With the OSI Framework (15 Minutes):
Systematic testing from Layer 7 down
Clear elimination of each layer
Focused investigation when I found the problem layer
Precise communication: "We have a Layer 2 forwarding issue."
Targeted fix instead of random restarts
The Mental Model That Changed Everything
The OSI model taught me to ask the right questions:
Layer 7: Can applications understand each other?
Layer 4: Can connections establish?
Layer 3: Can packets route correctly?
Layer 2: Can frames reach their destination?
Layer 1: Can electrons flow?
Each layer builds on the one below.

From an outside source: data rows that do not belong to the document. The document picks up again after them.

/-- **The Heegner field of a given prime `ℓ ≡ 3 (mod 8)`, for a curve good at `2`.** For `W/ℚ` globally minimal elliptic with `2 ∤ N_W`
and a prime `ℓ ≡ 3 (mod 8)`, `ℓ ≠ 3`, with `ℓ ≡ −1 (mod p)` for every odd prime `p ∣ N_W`: `ℓ ∤ N_W`, `ℓ ∤ Δ_min(W)`, and there is a number field
`K` (`= ℚ(√−ℓ)`) with `d_K = −ℓ`, imaginary quadratic, `d_K` odd and `≠ −3`, satisfying the Heegner hypothesis for `N_W` (every `p ∣ N_W`
is odd and `(−ℓ/p) = 1`), in which `2` does NOT split (`d_K ≡ 5 (mod 8)`: inert), with `d_K·(−|Δ_W|)`, `d_K·(−2|Δ_W|)` non-squares.
[cite: GrossLMS1991, §1 (p. 235)] [cite: Cox2013, §1] -/
theorem exists_heegnerField_of_prime_inert {ℓ : ℕ} (hℓ : ℓ.Prime) (hℓ8 : ℓ % 8 = 3) (hℓ3 : ℓ ≠ 3) (h2N : ¬ 2 ∣ W.conductorNorm ℤ)
    (hℓN : ∀ p : ℕ, p.Prime → p ∣ W.conductorNorm ℤ → p ≠ 2 → (ℓ : ZMod p) = -1) :
    ¬ ℓ ∣ W.conductorNorm ℤ ∧ ¬ (ℓ : ℤ) ∣ minimalDiscriminantInt W ∧
    ∃ (K : Type) (_ : Field K) (_ : NumberField K), IsImaginaryQuadratic K ∧ discr K = -(ℓ : ℤ) ∧ Odd (discr K) ∧
      discr K ≠ -3 ∧ SatisfiesHeegnerHypothesis (W.conductorNorm ℤ) K ∧
      ((Ideal.span {(2 : ℤ)}).primesOver (𝓞 K)).ncard ≠ 2 ∧
      ¬ IsSquare ((discr K : ℚ) * -|W.Δ|) ∧ ¬ IsSquare ((discr K : ℚ) * (-(2 * |W.Δ|))) := by
  haveI := Fact.mk hℓ
  have hℓ2 : ℓ ≠ 2 := by omega
  -- `ℓ ∤ N_W`: otherwise `ℓ ≡ −1 (mod ℓ)`
  have hℓN' : ¬ ℓ ∣ W.conductorNorm ℤ := by
    intro h
    have h0 : ((ℓ : ℕ) : ZMod ℓ) = -1 := hℓN ℓ hℓ h hℓ2
    rw [ZMod.natCast_self] at h0
    exact one_ne_zero (neg_eq_zero.mp h0.symm)
  have hℓΔ : ¬ (ℓ : ℤ) ∣ minimalDiscriminantInt W := fun h =>
    hℓN' (dvd_conductorNorm_of_dvd_minimalDiscriminantInt W hℓ h)
  -- the field `ℚ(√−ℓ)`
  have hD : ((-(ℓ : ℤ)) % 4 = 1 ∧ Squarefree (-(ℓ : ℤ)) ∧ -(ℓ : ℤ) ≠ 1) ∨
      (4 ∣ -(ℓ : ℤ) ∧ (-(ℓ : ℤ) / 4 % 4 = 2 ∨ -(ℓ : ℤ) / 4 % 4 = 3) ∧ Squarefree (-(ℓ : ℤ) / 4)) := by
    refine Or.inl ⟨by omega, ?_, by omega⟩
    rw [← Int.squarefree_natAbs]
    simpa using hℓ.squarefree
  obtain ⟨K, _, _, h2, hdisc⟩ := Quadratic.exists_numberField_discr_eq hD
  have hK : IsImaginaryQuadratic K :=
    ⟨h2, Quadratic.isTotallyComplex_of_discr_neg h2 (by rw [hdisc, neg_lt_zero]; exact_mod_cast hℓ.pos)⟩
  have hH : SatisfiesHeegnerHypothesis (W.conductorNorm ℤ) K := by
    intro p hp hpN
    by_cases hp2 : p = 2
    · subst hp2
      exact absurd hpN h2N
    · exact Quadratic.ncard_primesOver_eq_two_of_discr_eq_neg h2 hdisc hp hp2 (hℓN p hp hpN hp2)
  have h2inert : ((Ideal.span {(2 : ℤ)}).primesOver (𝓞 K)).ncard ≠ 2 := by
    rw [Ne, Quadratic.ncard_primesOver_two_eq_two_iff h2, hdisc]
    omega
  -- `ℓ`-adic valuations
  have hℓQ : (ℓ : ℚ) ≠ 0 := by exact_mod_cast hℓ.ne_zero
  have hΔQ : (W.Δ : ℚ) ≠ 0 := W.isUnit_Δ.ne_zero
  have hvΔ : padicValRat ℓ W.Δ = 0 := by
    rw [← cast_minimalDiscriminantInt W, padicValRat.of_int, Int.natCast_eq_zero, padicValInt.eq_zero_of_not_dvd hℓΔ]
  have hvΔabs : padicValRat ℓ |W.Δ| = 0 := by
    rcases abs_choice W.Δ with h | h
    · rw [h, hvΔ]
    · rw [h, padicValRat.neg, hvΔ]
  have hv2 : padicValRat ℓ (2 : ℚ) = 0 := by
    have h2' : ¬ ℓ ∣ 2 := fun h => by have := Nat.le_of_dvd two_pos h; omega
    rw [show (2 : ℚ) = ((2 : ℕ) : ℚ) by norm_num, padicValRat.of_nat, padicValNat.eq_zero_of_not_dvd h2', Nat.cast_zero]
  have hy0 : (ℓ : ℚ) * |W.Δ| ≠ 0 := mul_ne_zero hℓQ (abs_ne_zero.mpr hΔQ)
  have hy : padicValRat ℓ ((ℓ : ℚ) * |W.Δ|) = 1 := by
    rw [padicValRat.mul hℓQ (abs_ne_zero.mpr hΔQ), padicValRat.self hℓ.one_lt, hvΔabs, add_zero]
  refine ⟨hℓN', hℓΔ, K, inferInstance, inferInstance, hK, hdisc, by rw [hdisc, Int.odd_iff]; omega, by rw [hdisc]; omega, hH,
    h2inert, ?_, ?_⟩
  · have hx : ((discr K : ℤ) : ℚ) * -|W.Δ| = (ℓ : ℚ) * |W.Δ| := by rw [hdisc]; push_cast; ring
    rw [hx]
    exact not_isSquare_of_odd_padicValRat (q := ℓ) hy0 (by rw [hy]; exact odd_one)
  · have hx : ((discr K : ℤ) : ℚ) * (-(2 * |W.Δ|)) = 2 * ((ℓ : ℚ) * |W.Δ|) := by rw [hdisc]; push_cast; ring
    rw [hx]
    refine not_isSquare_of_odd_padicValRat (q := ℓ) (mul_ne_zero two_ne_zero hy0) ?_
    rw [padicValRat.mul two_ne_zero hy0, hy, hv2, zero_add]
    exact odd_one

If Layer 3 fails, don't waste time debugging Layer 7. If Layer 2 fails, Layer 3 and above will all fail too.
The Framework in Action
Here's exactly how I approached it:
# Start with symptoms
curl -v https://our-api.com/health # Layer 7 - FAIL
# Test transport layer
telnet api-pod-ip 8080 # Layer 4 - FAIL
# Test network layer
ping api-pod-ip # Layer 3 - FAIL
# Test data link layer
tcpdump -i cni0 # Layer 2 - NO TRAFFIC
brctl show # Layer 2 - BRIDGE PRESENT
bridge fdb show # Layer 2 - MISSING ENTRIES
# Found the problem: Layer 2 forwarding blocked by STP
Lessons Learned
The OSI model isn't academic theory - it's a practical debugging framework
Work systematically - don't jump around layers randomly
Communicate in layers - "Layer 2 issue" is clearer than "network problem"

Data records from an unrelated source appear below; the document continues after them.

import Summits.BirchSwinnertonDyer.Rank1Residual.Additive.O7RankOneStatements
import Literature.NumberTheory.EllipticCurves.Wuthrich2014.ThreeAdicImageSupersingularProofs
import HarnessLib

/-!
# `O7RankOneStatements` WITHOUT the binder `hL20` (Wuthrich's Lemma 20 is a tree theorem): binder-free twins

HONEST FRAMING (cell `b2b-bsdres`, run/shared/lean/b2b/bsd-rank1-residual/, verbatim in every
file): the goal of the cell is to DELETE the COMBINATION-SHAPED residual classes of the
Birch–Swinnerton-Dyer formula for ALL analytic-rank `≤ 1` elliptic curves over `ℚ` — "full BSD
formula for every rank `≤ 1` curve in class `C`" assembled STRICTLY from published theorems — so
that the rank-`≤ 1` remainder becomes exactly the CONSTRUCTION-SHAPED classes, which are TYPED
(missing-input `Prop`s), NOT attempted. This is not "finishing BSD". Team n1011 (N10 / N11), seat
p05, OWNERS row T-b1ss = the `hL20`-BINDER SWEEP on `Additive/` + `AdditivePotMult/`: Wuthrich's
Lemma 20 (registry A9, the named fact `Wuthrich2014.lemma20_surjective_threeAdic_of_semistable`: at a
prime-to-`9` conductor, `ρ̄_{E,3}` onto ⟹ `ρ̄_{E,3ⁿ}` onto for all `n`) is a tree THEOREM since
2026-08-21 (`Wuthrich2014.lemma20_surjective_threeAdic_of_semistable_holds`, file
`Literature/NumberTheory/EllipticCurves/Wuthrich2014/ThreeAdicImageSupersingularProofs.lean`, units
lit-kato / n1011-p02), so every theorem of the cell carrying it as a hypothesis has a twin WITHOUT that
binder.  This file states those twins for the theorems of its sibling (suffix `_noL20`; statement =
the sibling's statement with the binder deleted, other hypotheses unchanged; proof = the sibling's
theorem fed with `_holds`).  No claim beyond the stated classes; labels UNCHANGED; nothing is booked.
Theorems only (no definition, no named fact minted).

## What this file proves

Binder-free twins (`_noL20`) of the 1 theorems of `Summits/BirchSwinnertonDyer/Rank1Residual/Additive/O7RankOneStatements.lean` that carry the hypothesis
`(hL20 : Wuthrich2014.lemma20_surjective_threeAdic_of_semistable)`:
* `O7.bsdp_classX4M_of_surj_of_lowerHalfM_of_n10_noL20`

References: [Wuthrich2014] C. Wuthrich, Doc. Math. 19 (2014) 381–402, Lemma 20 (p. 399); the
sibling's references for everything else.
-/

noncomputable section

open scoped Classical

open WeierstrassCurve Literature.NumberTheory.EllipticCurves
  Literature.NumberTheory.EllipticCurves.ModularForms
  Literature.NumberTheory.EllipticCurves.Rank1Residual
  Literature.NumberTheory.EllipticCurves.Rank1Residual.Typed

namespace Summit.BirchSwinnertonDyer.Rank1Residual.Additive

section PotMultRankOne

variable (W : WeierstrassCurve ℚ) [W.IsElliptic] [W.IsGloballyMinimal] (p : ℕ) [hp : Fact p.Prime]

/-- **Binder-free twin of `O7.bsdp_classX4M_of_surj_of_lowerHalfM_of_n10`** — the same statement WITHOUT the hypothesis
`Wuthrich2014.lemma20_surjective_threeAdic_of_semistable` (Wuthrich 2014 Lemma 20 = registry A9, now the tree
theorem `…_holds`); proof = the original fed with `_holds`. [cite: Wuthrich2014, Lemma 20 (p. 399)] -/
theorem O7.bsdp_classX4M_of_surj_of_lowerHalfM_of_n10_noL20
    (h0 : N10.LowerHalfM) (h1 : O7.LowerHalfM)
    (hDel : Delbourgo1998.prop4_rankZero_pow_dvd_constantCoeff)
    (hmodD : nonempty_modularParametrizationData)
    (hKato : Wuthrich2014.kato_halfEigenCharIdeal_dvd_cyclotomicPrime_of_surjective)
    (hGZ : ∀ (N : ℕ) [NeZero N] (W : WeierstrassCurve ℚ) (K : Type) [Field K] [NumberField K],
      gross_zagier N W K)
    (hKo : ∀ (N : ℕ) [NeZero N] (W : WeierstrassCurve ℚ) (K : Type) [Field K] [NumberField K],
      kolyvagin N W K)
    (hB : ∀ (N : ℕ) [NeZero N] (W : WeierstrassCurve ℚ) (K : Type) [Field K] [NumberField K],
      Kolyvagin1990_padicValNat_card_sha_le N W K)
    (hnf : exists_isNewformOf) (hHL : HoffsteinLuo1997_exists_twist_L_one_ne_zero)
    (hGZK : rank_eq_analyticRank_of_analyticRank_le_one) (hmod : hasEntireLFunction_rat)
    [NeZero (W.conductorNorm ℤ)] (hX : AdditivePotMult.ClassX4M W p) (hr : W.analyticRank ≤ 1)
    (hsurj : Surj W p) (D : ModularParametrizationData W (W.conductorNorm ℤ)) (hc : ¬ (p : ℤ) ∣ D.c)
    (htam : ¬ p ∣ W.tamagawaProduct) :
    BSDp W p :=
  O7.bsdp_classX4M_of_surj_of_lowerHalfM_of_n10 W p h0 h1 hDel hmodD
    Wuthrich2014.lemma20_surjective_threeAdic_of_semistable_holds hKato hGZ hKo hB hnf hHL hGZK hmod
    hX hr hsurj D hc htam

end PotMultRankOne

end Summit.BirchSwinnertonDyer.Rank1Residual.Additive

end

Build team knowledge - everyone should understand this framework
Document your tools - have commands ready for each layer
The Production Debugging Toolkit
Based on this experience, I built a debugging toolkit organized by OSI layer:
Layer 2 (Data Link)
brctl show # Bridge configuration
bridge fdb show # Forwarding database
tcpdump -i bridge-interface # Bridge traffic
Layer 3 (Network)
ip route show # Routing table
ping destination # Basic connectivity
traceroute destination # Packet path
Layer 4 (Transport)
netstat -tulpn # Listening ports
ss -tuln # Socket status
telnet host port # Port connectivity
Layer 7 (Application)
curl -v http://host # HTTP testing
kubectl logs pod # Application logs
kubectl describe service # Service configuration
That night taught me the most important lesson of my DevOps career: The OSI model isn't academic theory - it's the debugging superpower that separates senior engineers from everyone else.
When the next crisis hits, you'll know exactly which layer to investigate first.